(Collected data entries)
___
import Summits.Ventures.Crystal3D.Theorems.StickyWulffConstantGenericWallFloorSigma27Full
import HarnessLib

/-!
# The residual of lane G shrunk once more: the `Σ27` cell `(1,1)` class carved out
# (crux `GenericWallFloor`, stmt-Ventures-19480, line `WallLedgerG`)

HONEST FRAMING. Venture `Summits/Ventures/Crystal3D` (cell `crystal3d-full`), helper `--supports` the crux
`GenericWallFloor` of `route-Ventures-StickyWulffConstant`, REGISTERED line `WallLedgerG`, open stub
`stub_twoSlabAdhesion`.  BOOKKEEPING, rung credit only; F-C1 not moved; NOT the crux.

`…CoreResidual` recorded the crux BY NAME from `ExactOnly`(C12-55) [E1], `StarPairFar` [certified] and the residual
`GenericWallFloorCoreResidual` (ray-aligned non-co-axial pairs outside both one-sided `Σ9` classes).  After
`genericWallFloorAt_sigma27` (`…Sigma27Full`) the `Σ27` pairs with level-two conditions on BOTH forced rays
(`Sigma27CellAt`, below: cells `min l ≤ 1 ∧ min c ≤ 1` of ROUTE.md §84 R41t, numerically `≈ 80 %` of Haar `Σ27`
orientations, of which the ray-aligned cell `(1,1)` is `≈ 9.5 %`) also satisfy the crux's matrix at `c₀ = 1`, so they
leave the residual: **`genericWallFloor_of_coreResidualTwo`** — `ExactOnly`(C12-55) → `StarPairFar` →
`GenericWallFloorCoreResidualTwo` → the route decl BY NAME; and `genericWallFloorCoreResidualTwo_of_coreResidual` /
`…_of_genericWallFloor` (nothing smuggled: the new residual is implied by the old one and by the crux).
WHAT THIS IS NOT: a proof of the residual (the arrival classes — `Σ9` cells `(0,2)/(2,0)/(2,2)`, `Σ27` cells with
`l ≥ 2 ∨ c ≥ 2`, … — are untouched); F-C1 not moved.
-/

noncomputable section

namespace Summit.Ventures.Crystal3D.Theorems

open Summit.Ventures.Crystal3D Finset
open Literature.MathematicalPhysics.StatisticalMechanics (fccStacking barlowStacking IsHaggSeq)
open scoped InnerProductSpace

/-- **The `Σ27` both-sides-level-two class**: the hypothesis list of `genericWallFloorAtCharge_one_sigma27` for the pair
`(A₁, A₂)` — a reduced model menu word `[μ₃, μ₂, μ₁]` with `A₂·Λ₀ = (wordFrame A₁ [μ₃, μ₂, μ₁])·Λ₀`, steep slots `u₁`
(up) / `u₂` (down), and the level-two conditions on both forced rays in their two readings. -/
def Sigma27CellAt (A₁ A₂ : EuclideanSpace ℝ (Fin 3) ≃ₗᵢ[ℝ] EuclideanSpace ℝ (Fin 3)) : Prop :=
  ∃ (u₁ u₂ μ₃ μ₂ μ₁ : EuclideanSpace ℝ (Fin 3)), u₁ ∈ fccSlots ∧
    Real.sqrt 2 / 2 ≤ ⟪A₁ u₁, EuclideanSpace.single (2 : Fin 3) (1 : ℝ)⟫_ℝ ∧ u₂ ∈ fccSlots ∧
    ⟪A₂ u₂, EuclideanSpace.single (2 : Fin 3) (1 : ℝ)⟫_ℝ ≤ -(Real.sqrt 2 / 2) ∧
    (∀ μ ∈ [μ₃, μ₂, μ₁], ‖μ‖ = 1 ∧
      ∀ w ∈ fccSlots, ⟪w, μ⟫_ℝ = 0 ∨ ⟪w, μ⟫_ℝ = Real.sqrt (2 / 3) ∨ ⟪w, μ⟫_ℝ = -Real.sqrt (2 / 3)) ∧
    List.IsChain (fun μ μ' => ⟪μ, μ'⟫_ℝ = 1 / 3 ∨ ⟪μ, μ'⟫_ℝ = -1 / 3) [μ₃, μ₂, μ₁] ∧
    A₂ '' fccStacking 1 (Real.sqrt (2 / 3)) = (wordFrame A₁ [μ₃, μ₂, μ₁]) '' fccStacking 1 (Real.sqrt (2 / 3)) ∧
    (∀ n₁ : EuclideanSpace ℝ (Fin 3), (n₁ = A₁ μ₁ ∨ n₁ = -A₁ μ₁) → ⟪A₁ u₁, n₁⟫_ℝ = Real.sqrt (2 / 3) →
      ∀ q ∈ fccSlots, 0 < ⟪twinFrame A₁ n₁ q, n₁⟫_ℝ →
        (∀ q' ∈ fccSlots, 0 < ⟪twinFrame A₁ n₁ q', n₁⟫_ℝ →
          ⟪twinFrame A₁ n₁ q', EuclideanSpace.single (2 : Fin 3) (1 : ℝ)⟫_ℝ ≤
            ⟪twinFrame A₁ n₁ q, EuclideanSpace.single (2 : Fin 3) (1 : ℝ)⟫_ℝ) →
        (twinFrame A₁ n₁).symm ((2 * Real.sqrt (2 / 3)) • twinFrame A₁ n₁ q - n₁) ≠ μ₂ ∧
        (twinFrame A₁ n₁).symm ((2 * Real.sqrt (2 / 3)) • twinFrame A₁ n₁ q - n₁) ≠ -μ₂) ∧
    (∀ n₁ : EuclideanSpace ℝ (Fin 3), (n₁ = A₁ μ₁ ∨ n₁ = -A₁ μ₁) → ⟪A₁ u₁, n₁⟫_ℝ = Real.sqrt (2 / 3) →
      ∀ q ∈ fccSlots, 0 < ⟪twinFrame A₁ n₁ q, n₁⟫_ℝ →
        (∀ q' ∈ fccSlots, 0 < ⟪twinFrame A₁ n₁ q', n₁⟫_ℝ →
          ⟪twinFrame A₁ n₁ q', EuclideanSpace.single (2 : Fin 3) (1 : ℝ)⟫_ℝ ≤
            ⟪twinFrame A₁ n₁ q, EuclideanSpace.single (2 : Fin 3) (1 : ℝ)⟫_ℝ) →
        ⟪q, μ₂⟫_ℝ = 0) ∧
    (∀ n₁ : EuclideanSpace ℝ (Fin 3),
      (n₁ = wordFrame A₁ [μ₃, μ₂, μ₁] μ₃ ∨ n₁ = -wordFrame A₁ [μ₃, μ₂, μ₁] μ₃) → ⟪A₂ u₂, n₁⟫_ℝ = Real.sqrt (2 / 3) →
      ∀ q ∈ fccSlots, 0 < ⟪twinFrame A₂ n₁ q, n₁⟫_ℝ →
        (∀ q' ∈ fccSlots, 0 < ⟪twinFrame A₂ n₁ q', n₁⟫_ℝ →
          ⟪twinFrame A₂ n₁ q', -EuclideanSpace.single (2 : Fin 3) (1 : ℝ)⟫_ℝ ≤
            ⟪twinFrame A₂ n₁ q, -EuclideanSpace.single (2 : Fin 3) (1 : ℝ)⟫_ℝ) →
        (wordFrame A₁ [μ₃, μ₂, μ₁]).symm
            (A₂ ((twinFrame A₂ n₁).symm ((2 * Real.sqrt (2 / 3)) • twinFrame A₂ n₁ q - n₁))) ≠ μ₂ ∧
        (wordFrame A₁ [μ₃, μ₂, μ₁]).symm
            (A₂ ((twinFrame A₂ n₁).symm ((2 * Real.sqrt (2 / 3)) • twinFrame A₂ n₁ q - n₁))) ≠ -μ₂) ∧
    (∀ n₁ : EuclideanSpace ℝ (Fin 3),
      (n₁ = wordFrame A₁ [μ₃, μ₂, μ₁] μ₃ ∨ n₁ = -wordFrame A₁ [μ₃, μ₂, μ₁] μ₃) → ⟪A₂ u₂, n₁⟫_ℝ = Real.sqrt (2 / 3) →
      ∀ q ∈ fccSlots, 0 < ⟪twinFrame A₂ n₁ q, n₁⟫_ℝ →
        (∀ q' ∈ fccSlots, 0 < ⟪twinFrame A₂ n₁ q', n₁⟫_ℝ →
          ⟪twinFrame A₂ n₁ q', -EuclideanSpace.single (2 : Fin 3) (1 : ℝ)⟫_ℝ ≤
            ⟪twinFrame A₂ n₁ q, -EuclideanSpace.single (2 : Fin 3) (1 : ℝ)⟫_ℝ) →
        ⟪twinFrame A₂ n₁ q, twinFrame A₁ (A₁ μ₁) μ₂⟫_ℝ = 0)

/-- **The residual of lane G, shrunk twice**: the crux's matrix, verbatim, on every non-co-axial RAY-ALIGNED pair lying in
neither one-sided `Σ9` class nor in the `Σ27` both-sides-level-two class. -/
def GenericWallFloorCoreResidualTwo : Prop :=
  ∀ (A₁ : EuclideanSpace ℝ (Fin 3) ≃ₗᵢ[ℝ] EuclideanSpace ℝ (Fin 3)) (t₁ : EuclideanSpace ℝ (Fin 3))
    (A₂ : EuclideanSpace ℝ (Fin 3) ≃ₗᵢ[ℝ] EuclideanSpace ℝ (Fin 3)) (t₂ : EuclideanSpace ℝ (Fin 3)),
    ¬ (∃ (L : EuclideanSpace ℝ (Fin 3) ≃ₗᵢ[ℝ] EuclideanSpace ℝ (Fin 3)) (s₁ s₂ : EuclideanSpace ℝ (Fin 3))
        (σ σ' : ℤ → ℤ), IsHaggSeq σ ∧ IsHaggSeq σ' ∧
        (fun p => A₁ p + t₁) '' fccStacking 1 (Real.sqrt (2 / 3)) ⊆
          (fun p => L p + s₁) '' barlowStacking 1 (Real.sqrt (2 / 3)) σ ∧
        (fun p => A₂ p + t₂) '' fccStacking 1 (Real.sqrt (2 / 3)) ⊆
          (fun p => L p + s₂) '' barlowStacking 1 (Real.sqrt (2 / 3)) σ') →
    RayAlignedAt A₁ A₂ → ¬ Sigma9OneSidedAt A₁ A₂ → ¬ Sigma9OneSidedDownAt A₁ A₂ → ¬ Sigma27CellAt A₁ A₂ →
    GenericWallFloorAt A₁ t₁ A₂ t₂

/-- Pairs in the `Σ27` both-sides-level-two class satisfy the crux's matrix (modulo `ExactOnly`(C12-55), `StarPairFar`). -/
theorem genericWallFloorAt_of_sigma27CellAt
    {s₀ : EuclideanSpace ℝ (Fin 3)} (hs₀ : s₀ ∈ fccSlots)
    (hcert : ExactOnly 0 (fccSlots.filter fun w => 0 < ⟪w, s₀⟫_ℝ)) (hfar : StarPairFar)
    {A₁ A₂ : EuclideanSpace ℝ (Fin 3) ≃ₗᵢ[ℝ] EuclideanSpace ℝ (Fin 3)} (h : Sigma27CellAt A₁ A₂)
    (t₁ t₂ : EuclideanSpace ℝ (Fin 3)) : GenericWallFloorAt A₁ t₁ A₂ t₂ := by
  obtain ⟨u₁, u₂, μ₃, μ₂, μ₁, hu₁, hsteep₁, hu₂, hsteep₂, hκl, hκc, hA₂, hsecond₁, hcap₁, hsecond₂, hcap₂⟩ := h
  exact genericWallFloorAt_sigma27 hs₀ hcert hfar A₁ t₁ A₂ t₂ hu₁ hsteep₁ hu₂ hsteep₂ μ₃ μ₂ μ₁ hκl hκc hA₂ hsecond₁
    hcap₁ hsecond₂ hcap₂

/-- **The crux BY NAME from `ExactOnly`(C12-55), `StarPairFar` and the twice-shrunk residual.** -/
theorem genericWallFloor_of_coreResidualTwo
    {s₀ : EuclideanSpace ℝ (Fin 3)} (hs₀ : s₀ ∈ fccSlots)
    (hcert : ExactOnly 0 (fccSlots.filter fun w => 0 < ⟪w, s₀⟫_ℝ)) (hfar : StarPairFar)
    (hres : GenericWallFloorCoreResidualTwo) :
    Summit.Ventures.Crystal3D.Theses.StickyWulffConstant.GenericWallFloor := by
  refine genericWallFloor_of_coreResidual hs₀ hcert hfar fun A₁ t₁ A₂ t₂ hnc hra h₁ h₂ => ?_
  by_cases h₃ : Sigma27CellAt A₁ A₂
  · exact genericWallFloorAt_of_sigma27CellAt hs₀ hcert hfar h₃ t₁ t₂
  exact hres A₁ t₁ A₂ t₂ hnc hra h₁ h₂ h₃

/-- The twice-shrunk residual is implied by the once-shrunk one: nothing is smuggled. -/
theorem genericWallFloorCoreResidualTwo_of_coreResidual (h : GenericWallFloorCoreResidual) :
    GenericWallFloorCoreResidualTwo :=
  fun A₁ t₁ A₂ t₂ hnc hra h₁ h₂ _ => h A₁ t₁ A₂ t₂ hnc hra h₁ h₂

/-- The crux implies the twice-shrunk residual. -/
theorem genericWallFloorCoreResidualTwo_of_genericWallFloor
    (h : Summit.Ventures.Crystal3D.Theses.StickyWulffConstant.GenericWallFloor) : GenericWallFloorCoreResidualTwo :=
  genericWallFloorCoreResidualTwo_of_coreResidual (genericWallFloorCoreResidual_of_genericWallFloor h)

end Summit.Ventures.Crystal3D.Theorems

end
___
Problem details →
Taking the entries above, print exactly the lines starting at the line with "μ₁) μ₂⟫_ℝ = 0)" and ending at the line with "(σ σ' : ℤ → ℤ), IsHaggSeq", both included.

Output for this exercise →
        ⟪twinFrame A₂ n₁ q, twinFrame A₁ (A₁ μ₁) μ₂⟫_ℝ = 0)

/-- **The residual of lane G, shrunk twice**: the crux's matrix, verbatim, on every non-co-axial RAY-ALIGNED pair lying in
neither one-sided `Σ9` class nor in the `Σ27` both-sides-level-two class. -/
def GenericWallFloorCoreResidualTwo : Prop :=
  ∀ (A₁ : EuclideanSpace ℝ (Fin 3) ≃ₗᵢ[ℝ] EuclideanSpace ℝ (Fin 3)) (t₁ : EuclideanSpace ℝ (Fin 3))
    (A₂ : EuclideanSpace ℝ (Fin 3) ≃ₗᵢ[ℝ] EuclideanSpace ℝ (Fin 3)) (t₂ : EuclideanSpace ℝ (Fin 3)),
    ¬ (∃ (L : EuclideanSpace ℝ (Fin 3) ≃ₗᵢ[ℝ] EuclideanSpace ℝ (Fin 3)) (s₁ s₂ : EuclideanSpace ℝ (Fin 3))
        (σ σ' : ℤ → ℤ), IsHaggSeq σ ∧ IsHaggSeq σ' ∧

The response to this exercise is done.